* What is expected: From the entries below, copy out every line with "show" in it.
════════════════
import Mathlib
import Summits.Ventures.PercRepro2.UniversalBundleStep
import Summits.Ventures.PercRepro2.UniversalDoubleBundleSP
import Summits.Ventures.PercRepro2.UniversalSeriesBundlesSP

/-! # The series step `s ∧ B_K` on the cell's own SP terms
(seat mine-b, cell pub-perc-repro2; MINE-B.md §25.2, §25.7)

`universal_ser_bundle` (UniversalBundleStep.lean) lives on the abstract cube `X × Finset (Fin K)`.
Here it is carried to the SP term `SP.ser s (SP.bundle K)` for every term `s`: the configuration
type `s.Conf × (SP.bundle K).Conf` is identified with `s.Conf × Finset (Fin K)` by `bundleIso`
(`sbsIso`), the labels are `serR s.rLab rB` / `serB s.bLab bB` along it (`SP.rLab_ser_bundle`,
`SP.bLab_ser_bundle`), and `universal_transport` carries the assignment over:
**`SP.universal_ser_bundle`** — for every SP term `s` whose cube carries an (UH*) assignment `f`,
a red-up map `θ` and the (L1) datum `g`, and every `K ≥ 3`, (UH*) holds on `s ∧ B_K`. -/

namespace Summit.Ventures.PercRepro2.V2Closure

open Finset
open Summit.Ventures.PercRepro2.UHClosure

/-- the cube of `s ∧ B_K`: the second coordinate as a finset of blue edges -/
def sbsIso (s : SP) (K : ℕ) : (SP.ser s (SP.bundle K)).Conf ≃o s.Conf × Finset (Fin K) :=
  prodIso (OrderIso.refl s.Conf) (bundleIso K)

/-- the red label of `s ∧ B_K` along the identification -/
theorem SP.rLab_ser_bundle (s : SP) (K : ℕ) :
    (SP.ser s (SP.bundle K)).rLab = serR s.rLab (rB (K := K)) ∘ (sbsIso s K).symm.symm := by
  funext p
  obtain ⟨c, d⟩ := p
  show min (s.rLab c) ((SP.bundle K).rLab d) = min (s.rLab c) (K - (bundleIso K d).card)
  rw [SP.bundle_rLab, card_bundleIso]

/-- the blue label of `s ∧ B_K` along the identification -/
theorem SP.bLab_ser_bundle (s : SP) (K : ℕ) :
    (SP.ser s (SP.bundle K)).bLab = serB s.bLab (bB (K := K)) ∘ (sbsIso s K).symm.symm := by
  funext p
  obtain ⟨c, d⟩ := p
  show min (s.bLab c) ((SP.bundle K).bLab d) = min (s.bLab c) (bundleIso K d).card
  rw [SP.bundle_bLab, card_bundleIso]

/-- **THEOREM: (UH*) on `s ∧ B_K` for every SP term `s` carrying the package `(f, θ, g)` and every
`K ≥ 3`** (MINE-B.md §25.2 on the cell's own terms). -/
theorem SP.universal_ser_bundle (s : SP) (K : ℕ) (hK : 3 ≤ K)
    (f : SlotL (USrc s.rLab s.bLab) s.bLab → s.Conf) (hf : Function.Injective f)
    (hfs : ∀ p, f p ≤ p.1.1.1 ∧ s.rLab (f p) = 1 ∧ s.bLab p.1.1.1 ≤ s.bLab (f p) + 1)
    (θ : s.Conf → s.Conf)
    (hθ : ∀ x x', 1 ≤ s.rLab x → 2 ≤ s.bLab x → 1 ≤ s.rLab x' → 2 ≤ s.bLab x' → θ x = θ x' → x = x')
    (hθs : ∀ x, 1 ≤ s.rLab x → 2 ≤ s.bLab x → θ x ≤ x ∧ 2 ≤ s.rLab (θ x) ∧ s.bLab x ≤ s.bLab (θ x) + 1)
    (g : s.Conf → s.Conf)
    (hg1 : ∀ x, InD1 s.rLab s.bLab f x → g x ≤ x ∧ 1 ≤ s.rLab (g x))
    (hg2 : ∀ x, InD1 s.rLab s.bLab f x → ∀ q : SlotL (USrc s.rLab s.bLab) s.bLab, q.1.2.val = 0 → f q ≠ g x)
    (hg3 : ∀ x, InD1 s.rLab s.bLab f x → ∀ x', 1 ≤ s.rLab x' → 2 ≤ s.bLab x' → θ x' ≠ g x)
    (hg4 : ∀ x x', InD1 s.rLab s.bLab f x → InD1 s.rLab s.bLab f x' → g x = g x' → x = x') :
    Universal (SP.ser s (SP.bundle K)).rLab (SP.ser s (SP.bundle K)).bLab := by
  rw [SP.rLab_ser_bundle, SP.bLab_ser_bundle]
  exact universal_transport (sbsIso s K).symm _ _
    (Summit.Ventures.PercRepro2.UHClosure.universal_ser_bundle hK s.rLab s.bLab f hf hfs θ hθ hθs g hg1 hg2 hg3 hg4)

end Summit.Ventures.PercRepro2.V2Closure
════════════════
* Output of the exercise:
  show min (s.rLab c) ((SP.bundle K).rLab d) = min (s.rLab c) (K - (bundleIso K d).card)
  show min (s.bLab c) ((SP.bundle K).bLab d) = min (s.bLab c) (bundleIso K d).card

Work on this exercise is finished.